Let us try this with the aim higher example from the optimise contract law textbook.
Alex sees his neighbour Paul in the local pub. Alex is aware that Paul operates an airport shuttle
service. Alex asks Paul if he can take him and his wife to the airport next Thursday. At the airport he
promises to pay Paul £25 upon his return from Marbella. Can Paul enforce the payment?
You will note that no agreement on price is made in the pub. It may well be that Alex is asking Paul a
favour as a neighbour. Paul certainly has not mentioned payment. We are told that when they
reach the airport, Paul tells Alex that he will pay him £25 upon his return.

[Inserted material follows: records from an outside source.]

import Literature.Analysis.Calculus.SmoothAlongExp
import Mathlib.Analysis.Calculus.IteratedDeriv.Lemmas
import Mathlib.Analysis.Calculus.ContDiff.Bounds
import HarnessLib

/-!
# Derivatives along the right-multiplication flow `s ↦ M · exp (s X)` on a real Banach algebra

Topic `Analysis/Calculus`; namespace `Literature.Analysis.Calculus`.  One plumbing definition with body (`derivAlong`) and proved
theorems; no named fact, no instance, no notation, no `sorry`.  Setting (as ★ `SmoothAlongExp`): `A` a real Banach algebra
(`[NormedRing A] [NormedAlgebra ℝ A] [CompleteSpace A]`; in the applications `A = M_N(L ⊗ ℝ)`), `exp = NormedSpace.exp`, values in a real
normed space `F` (`ℂ` downstream), `Θ : A → F`.

The LEFT-INVARIANT vector field generated by `X ∈ A` is `M ↦ M · X`; its flow through `M` is `s ↦ M · exp (s X)`.  We set
`derivAlong X Θ M := DΘ(M)[M · X]` (`fderiv ℝ Θ M (M * X)`), a plain function `(A → F) → (A → F)` iterated by `Nat.iterate`, and prove:

* §1 pointwise linearity (`derivAlong_add∕_sub∕_neg∕_smul∕_zero`), support (`support_derivAlong_subset`, `tsupport_derivAlong_subset`,
  `HasCompactSupport.derivAlong`, and the `Nat.iterate` forms), smoothness (`contDiff_derivAlong`, `contDiff_iterate_derivAlong`);
* §2 **the flow identity**: `HasDerivAt (fun s => Θ (M * exp (s • X))) (derivAlong X Θ (M * exp (t • X))) t` for `Θ ∈ C¹`
  (`hasDerivAt_comp_mul_exp_smul`; Mathlib `hasDerivAt_exp_smul_const'` + the chain rule), hence
  **`iteratedDeriv n (fun s => Θ (M * exp (s • X))) t = ((derivAlong X)^[n] Θ) (M * exp (t • X))`** for smooth `Θ` (`iteratedDeriv_comp_mul_exp_smul`)
  and `contDiff_comp_mul_exp_smul`;
* §3 **uniform bounds**: for `Θ` smooth with compact support, every `‖iteratedFDeriv ℝ k ((derivAlong X)^[n] Θ) M‖` is bounded uniformly in `M`
  (`exists_forall_norm_iteratedFDeriv_iterate_derivAlong_le`, `exists_forall_norm_iterate_derivAlong_le`).

This is brick B3 of the road «DM∞» (F0∕P3, `F0/P3/p03/CENSUS-DMinf.F0P3p03g8.md`: the archimedean Dixmier–Malliavin factorisation for `U(H)(L⁺ ⊗ ℝ)`,
[DixmierMalliavin1978, §3 Thm. 3.1] in the Lie-group case): step (i) there differentiates `Θ(g · e^{sX})` in `s` along one direction `X` of the Lie algebra,
which is exactly §2; the `M_j`-majorants of the 1-D kernel package are the bounds of §3.  Nothing here is specific to unitary groups; HC_CM is proved only
modulo the printed citations until rung 0 closes, and this file introduces no debt.

## References
* J. Dixmier, P. Malliavin, *Factorisations de fonctions et de vecteurs indéfiniment différentiables*, Bull. Sci. Math. 102 (1978), §2 Lemme 2.5–2.8,
  §3 Thm. 3.1 (the one-parameter steps `φ(g exp tX)`). [DixmierMalliavin1978]
* A. W. Knapp, *Lie Groups Beyond an Introduction*, 2nd ed. (2002), Chap. I §10 (left-invariant fields `X̃_g = d/dt|₀ g exp tX` on matrix groups). [Knapp2002]
-/

set_option autoImplicit false

noncomputable section

open NormedSpace Filter Set Function
open scoped Topology ContDiff

namespace Literature.Analysis.Calculus

variable {A : Type*} [NormedRing A] [NormedAlgebra ℝ A] {F : Type*} [NormedAddCommGroup F] [NormedSpace ℝ F]

/-! ## §1 The operator `derivAlong X` -/

/-- **`derivAlong X Θ M = DΘ(M)[M · X]`** — the derivative of `Θ` along the left-invariant vector field `M ↦ M · X` (the generator of the
right-multiplication flow `s ↦ M · exp (s X)`); a plain function, iterated by `Nat.iterate`. [cite: Knapp2002, Chap. I §10] -/
def derivAlong (X : A) (Θ : A → F) : A → F := fun M => fderiv ℝ Θ M (M * X)

/-- unfolding (definitional). [cite: Knapp2002, Chap. I §10] -/
theorem derivAlong_apply (X : A) (Θ : A → F) (M : A) : derivAlong X Θ M = fderiv ℝ Θ M (M * X) := rfl

/-- `derivAlong X 0 = 0`. [cite: Knapp2002, Chap. I §10] -/
@[simp] theorem derivAlong_zero (X : A) : derivAlong X (0 : A → F) = 0 := by
  funext M
  rw [derivAlong_apply, fderiv_zero, Pi.zero_apply, Pi.zero_apply]
  rfl

/-- pointwise additivity at a point of differentiability. [cite: Knapp2002, Chap. I §10] -/
theorem derivAlong_add_apply (X : A) {Θ₁ Θ₂ : A → F} {M : A} (h₁ : DifferentiableAt ℝ Θ₁ M) (h₂ : DifferentiableAt ℝ Θ₂ M) :
    derivAlong X (Θ₁ + Θ₂) M = derivAlong X Θ₁ M + derivAlong X Θ₂ M := by
  rw [derivAlong_apply, fderiv_add h₁ h₂]
  rfl

/-- additivity for differentiable functions. [cite: Knapp2002, Chap. I §10] -/
theorem derivAlong_add (X : A) {Θ₁ Θ₂ : A → F} (h₁ : Differentiable ℝ Θ₁) (h₂ : Differentiable ℝ Θ₂) :
    derivAlong X (Θ₁ + Θ₂) = derivAlong X Θ₁ + derivAlong X Θ₂ :=
  funext fun M => derivAlong_add_apply X (h₁ M) (h₂ M)

/-- pointwise homogeneity (real scalars) at a point of differentiability. [cite: Knapp2002, Chap. I §10] -/
theorem derivAlong_smul_apply (X : A) (c : ℝ) {Θ : A → F} {M : A} (h : DifferentiableAt ℝ Θ M) :
    derivAlong X (c • Θ) M = c • derivAlong X Θ M := by
  rw [derivAlong_apply, fderiv_const_smul h]
  rfl

/-- homogeneity (real scalars) for differentiable functions. [cite: Knapp2002, Chap. I §10] -/
theorem derivAlong_smul (X : A) (c : ℝ) {Θ : A → F} (h : Differentiable ℝ Θ) :
    derivAlong X (c • Θ) = c • derivAlong X Θ :=
  funext fun M => derivAlong_smul_apply X c (h M)

/-- `derivAlong X (−Θ) = −derivAlong X Θ` (no differentiability needed: `fderiv (−Θ) = −fderiv Θ`). [cite: Knapp2002, Chap. I §10] -/
@[simp] theorem derivAlong_neg (X : A) (Θ : A → F) : derivAlong X (-Θ) = -derivAlong X Θ := by
  funext M
  rw [Pi.neg_apply, derivAlong_apply, derivAlong_apply, fderiv_neg]
  rfl

/-- subtraction for differentiable functions. [cite: Knapp2002, Chap. I §10] -/
theorem derivAlong_sub (X : A) {Θ₁ Θ₂ : A → F} (h₁ : Differentiable ℝ Θ₁) (h₂ : Differentiable ℝ Θ₂) :
    derivAlong X (Θ₁ - Θ₂) = derivAlong X Θ₁ - derivAlong X Θ₂ := by
  rw [sub_eq_add_neg, derivAlong_add X h₁ h₂.neg, derivAlong_neg, ← sub_eq_add_neg]

/-- **support**: `derivAlong X Θ` vanishes wherever `fderiv ℝ Θ` does. [cite: Knapp2002, Chap. I §10] -/
theorem support_derivAlong_subset (X : A) (Θ : A → F) : support (derivAlong X Θ) ⊆ support (fderiv ℝ Θ) := by
  intro M hM h0
  exact hM (by rw [derivAlong_apply, h0]; rfl)

/-- **`tsupport (derivAlong X Θ) ⊆ tsupport Θ`** (through `tsupport (fderiv ℝ Θ) ⊆ tsupport Θ`). [cite: Knapp2002, Chap. I §10] -/
theorem tsupport_derivAlong_subset (X : A) (Θ : A → F) : tsupport (derivAlong X Θ) ⊆ tsupport Θ :=
  (closure_mono (support_derivAlong_subset X Θ)).trans (tsupport_fderiv_subset ℝ)

/-- `tsupport ((derivAlong X)^[n] Θ) ⊆ tsupport Θ`. [cite: Knapp2002, Chap. I §10] -/
theorem tsupport_iterate_derivAlong_subset (X : A) (Θ : A → F) (n : ℕ) : tsupport ((derivAlong X)^[n] Θ) ⊆ tsupport Θ := by
  induction n generalizing Θ with
  | zero => exact subset_rfl
  | succ n ih =>
    rw [Function.iterate_succ_apply]
    exact (ih (derivAlong X Θ)).trans (tsupport_derivAlong_subset X Θ)

/-- **compact support is preserved**. [cite: Knapp2002, Chap. I §10] -/
theorem _root_.HasCompactSupport.derivAlong (X : A) {Θ : A → F} (h : HasCompactSupport Θ) : HasCompactSupport (derivAlong X Θ) :=
  h.mono' ((support_derivAlong_subset X Θ).trans ((subset_tsupport _).trans (tsupport_fderiv_subset ℝ)))

/-- compact support of the iterates. [cite: Knapp2002, Chap. I §10] -/
theorem _root_.HasCompactSupport.iterate_derivAlong (X : A) {Θ : A → F} (h : HasCompactSupport Θ) (n : ℕ) :
    HasCompactSupport ((derivAlong X)^[n] Θ) := by
  induction n with
  | zero => exact h
  | succ n ih =>
    rw [Function.iterate_succ_apply']
    exact ih.derivAlong X

/-- **smoothness is preserved**: `Θ ∈ C^∞ ⇒ derivAlong X Θ ∈ C^∞` (`fderiv ℝ Θ` is `C^∞`, applied to the smooth field `M ↦ M · X`).
[cite: Knapp2002, Chap. I §10] -/
theorem contDiff_derivAlong (X : A) {Θ : A → F} (hΘ : ContDiff ℝ ∞ Θ) : ContDiff ℝ ∞ (derivAlong X Θ) :=
  (contDiff_infty_iff_fderiv.1 hΘ).2.clm_apply (contDiff_id.mul contDiff_const)

/-- smoothness of the iterates. [cite: Knapp2002, Chap. I §10] -/
theorem contDiff_iterate_derivAlong (X : A) {Θ : A → F} (hΘ : ContDiff ℝ ∞ Θ) (n : ℕ) : ContDiff ℝ ∞ ((derivAlong X)^[n] Θ) := by
  induction n with
  | zero => exact hΘ
  | succ n ih =>
    rw [Function.iterate_succ_apply']
    exact contDiff_derivAlong X ih

/-- `derivAlong X Θ` is continuous for smooth `Θ`. [cite: Knapp2002, Chap. I §10] -/
theorem continuous_derivAlong (X : A) {Θ : A → F} (hΘ : ContDiff ℝ ∞ Θ) : Continuous (derivAlong X Θ) :=
  (contDiff_derivAlong X hΘ).continuous

/-! ## §2 The flow identity: `d/ds Θ(M · exp (sX)) = (derivAlong X Θ)(M · exp (sX))` -/

variable [CompleteSpace A]

/-- the flow `s ↦ M · exp (s • X)` has derivative `(M · exp (t • X)) · X` at `t` (Mathlib `hasDerivAt_exp_smul_const'`). [cite: Knapp2002, Chap. I §10] -/
theorem hasDerivAt_mul_exp_smul (M X : A) (t : ℝ) :
    HasDerivAt (fun s : ℝ => M * exp (s • X)) (M * exp (t • X) * X) t := by
  have h := (hasDerivAt_exp_smul_const (𝕂 := ℝ) X t).const_mul M
  rw [← mul_assoc] at h
  exact h

/-- the flow is smooth in `s`. [cite: Knapp2002, Chap. I §10] -/
theorem contDiff_mul_exp_smul (M X : A) : ContDiff ℝ ∞ (fun s : ℝ => M * exp (s • X)) :=
  contDiff_const.mul ((contDiff_iff_contDiffAt.2 fun x => contDiffAt_exp x).comp (contDiff_id.smul contDiff_const))

/-- **THE FLOW IDENTITY**: for `Θ ∈ C¹`, `s ↦ Θ (M · exp (s • X))` has derivative `(derivAlong X Θ) (M · exp (t • X))` at `t` (chain rule along the flow).
[cite: DixmierMalliavin1978, §3 Thm. 3.1] [cite: Knapp2002, Chap. I §10] -/
theorem hasDerivAt_comp_mul_exp_smul {Θ : A → F} (hΘ : ContDiff ℝ 1 Θ) (M X : A) (t : ℝ) :
    HasDerivAt (fun s : ℝ => Θ (M * exp (s • X))) (derivAlong X Θ (M * exp (t • X))) t := by
  have hd : DifferentiableAt ℝ Θ (M * exp (t • X)) := (hΘ.differentiable one_ne_zero).differentiableAt
  exact hd.hasFDerivAt.comp_hasDerivAt t (hasDerivAt_mul_exp_smul M X t)

/-- `deriv` form of the flow identity. [cite: Knapp2002, Chap. I §10] -/
theorem deriv_comp_mul_exp_smul {Θ : A → F} (hΘ : ContDiff ℝ 1 Θ) (M X : A) :
    deriv (fun s : ℝ => Θ (M * exp (s • X))) = fun t => derivAlong X Θ (M * exp (t • X)) :=
  funext fun t => (hasDerivAt_comp_mul_exp_smul hΘ M X t).deriv

/-- `s ↦ Θ (M · exp (s • X))` is smooth for smooth `Θ`. [cite: Knapp2002, Chap. I §10] -/
theorem contDiff_comp_mul_exp_smul {Θ : A → F} (hΘ : ContDiff ℝ ∞ Θ) (M X : A) :
    ContDiff ℝ ∞ (fun s : ℝ => Θ (M * exp (s • X))) :=
  hΘ.comp (contDiff_mul_exp_smul M X)

/-- **ITERATED FLOW IDENTITY**: `dⁿ/dsⁿ Θ(M · exp (sX)) |_{s=t} = ((derivAlong X)^[n] Θ)(M · exp (tX))` for smooth `Θ`.
[cite: DixmierMalliavin1978, §3 Thm. 3.1] [cite: Knapp2002, Chap. I §10] -/
theorem iteratedDeriv_comp_mul_exp_smul {Θ : A → F} (hΘ : ContDiff ℝ ∞ Θ) (n : ℕ) (M X : A) (t : ℝ) :
    iteratedDeriv n (fun s : ℝ => Θ (M * exp (s • X))) t = ((derivAlong X)^[n] Θ) (M * exp (t • X)) := by
  induction n generalizing Θ t with
  | zero => rw [iteratedDeriv_zero, Function.iterate_zero_apply]
  | succ n ih =>
    rw [iteratedDeriv_succ', deriv_comp_mul_exp_smul (hΘ.of_le (mod_cast le_top)) M X, Function.iterate_succ_apply]
    exact ih (contDiff_derivAlong X hΘ) t

/-- the iterated flow identity as an equality of functions. [cite: Knapp2002, Chap. I §10] -/
theorem iteratedDeriv_comp_mul_exp_smul_eq {Θ : A → F} (hΘ : ContDiff ℝ ∞ Θ) (n : ℕ) (M X : A) :
    iteratedDeriv n (fun s : ℝ => Θ (M * exp (s • X))) = fun t => ((derivAlong X)^[n] Θ) (M * exp (t • X)) :=
  funext fun t => iteratedDeriv_comp_mul_exp_smul hΘ n M X t

/-- at `t = 0`: `dⁿ/dsⁿ|₀ Θ(M · exp (sX)) = ((derivAlong X)^[n] Θ) M`. [cite: Knapp2002, Chap. I §10] -/
theorem iteratedDeriv_comp_mul_exp_smul_zero {Θ : A → F} (hΘ : ContDiff ℝ ∞ Θ) (n : ℕ) (M X : A) :
    iteratedDeriv n (fun s : ℝ => Θ (M * exp (s • X))) 0 = ((derivAlong X)^[n] Θ) M := by
  rw [iteratedDeriv_comp_mul_exp_smul hΘ n M X 0, zero_smul, exp_zero, mul_one]

/-! ## §3 Uniform bounds for compactly supported smooth `Θ` -/

omit [CompleteSpace A] in
/-- **UNIFORM BOUNDS**: for `Θ` smooth with compact support, `sup_M ‖Dᵏ((derivAlong X)^[n] Θ)(M)‖ < ∞` for all `k, n` (a continuous compactly supported
function is bounded). [cite: DixmierMalliavin1978, §2 Lemme 2.5] -/
theorem exists_forall_norm_iteratedFDeriv_iterate_derivAlong_le (X : A) {Θ : A → F} (hΘ : ContDiff ℝ ∞ Θ) (hc : HasCompactSupport Θ)
    (k n : ℕ) : ∃ C : ℝ, 0 ≤ C ∧ ∀ M, ‖iteratedFDeriv ℝ k ((derivAlong X)^[n] Θ) M‖ ≤ C := by
  have hsm : ContDiff ℝ ∞ ((derivAlong X)^[n] Θ) := contDiff_iterate_derivAlong X hΘ n
  have hcs : HasCompactSupport (iteratedFDeriv ℝ k ((derivAlong X)^[n] Θ)) := (hc.iterate_derivAlong X n).iteratedFDeriv k
  have hcont : Continuous (iteratedFDeriv ℝ k ((derivAlong X)^[n] Θ)) :=
    hsm.continuous_iteratedFDeriv (by exact_mod_cast le_top)
  obtain ⟨C, hC⟩ := hcs.exists_bound_of_continuous hcont
  exact ⟨max C 0, le_max_right _ _, fun M => (hC M).trans (le_max_left _ _)⟩

omit [CompleteSpace A] in
/-- the `k = 0` case: `sup_M ‖((derivAlong X)^[n] Θ)(M)‖ < ∞`. [cite: DixmierMalliavin1978, §2 Lemme 2.5] -/
theorem exists_forall_norm_iterate_derivAlong_le (X : A) {Θ : A → F} (hΘ : ContDiff ℝ ∞ Θ) (hc : HasCompactSupport Θ) (n : ℕ) :
    ∃ C : ℝ, 0 ≤ C ∧ ∀ M, ‖((derivAlong X)^[n] Θ) M‖ ≤ C := by
  obtain ⟨C, hC0, hC⟩ := exists_forall_norm_iteratedFDeriv_iterate_derivAlong_le X hΘ hc 0 n
  exact ⟨C, hC0, fun M => by simpa only [norm_iteratedFDeriv_zero] using hC M⟩

/-- the flow derivatives are uniformly bounded in `(M, t)`: `‖dⁿ/dsⁿ Θ(M · exp (sX))|_{s=t}‖ ≤ C`. [cite: DixmierMalliavin1978, §2 Lemme 2.5] -/
theorem exists_forall_norm_iteratedDeriv_comp_mul_exp_smul_le (X : A) {Θ : A → F} (hΘ : ContDiff ℝ ∞ Θ) (hc : HasCompactSupport Θ) (n : ℕ) :
    ∃ C : ℝ, 0 ≤ C ∧ ∀ (M : A) (t : ℝ), ‖iteratedDeriv n (fun s : ℝ => Θ (M * exp (s • X))) t‖ ≤ C := by
  obtain ⟨C, hC0, hC⟩ := exists_forall_norm_iterate_derivAlong_le X hΘ hc n
  exact ⟨C, hC0, fun M t => by rw [iteratedDeriv_comp_mul_exp_smul hΘ n M X t]; exact hC _⟩

end Literature.Analysis.Calculus

end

Here you would explain that the issue concerned consideration. It may appear to you initially that
this is just a favour between two neighbours – It may even prompt you to ask whether there was an
intention to create legal relations. The promise to make the payment comes after Paul has driven
Alex to the airport. This should prompt you to discuss past consideration. You should explain that
past consideration will not constitute good consideration and cite the relevant case law. The act of
driving Alex to the airport was carried out before any promise of payment was made. Mention such
cases as Re McArdle or Roscorla v Thomas. You should then consider whether any of the exceptions
apply. Precedent arises from Lampleigh v Braithwait and the later cases such as Pao on v Lau Yiu
Long should be discussed here and the possibility of whether any of the stated exceptions could
apply in the current case. You will probably conclude that there may be grounds for Paul to recover
the money, but you need to make it very clear to the examiner how you came to this conclusion. So,
for example, state that the act of Paul driving Alex to the airport had been carried out at the
promisor’s request, that is, at Alex’s request. A strong argument could be put forward to suggest
that the parties would have understood that the act would be rewarded in some way. Alex knew
that Paul undertook airport runs for a living and human common sense would tell him that he did
not operate the service for free. Finally state that this type of agreement would be enforceable if
the promise had been made beforehand, it is a very normal kind of transaction.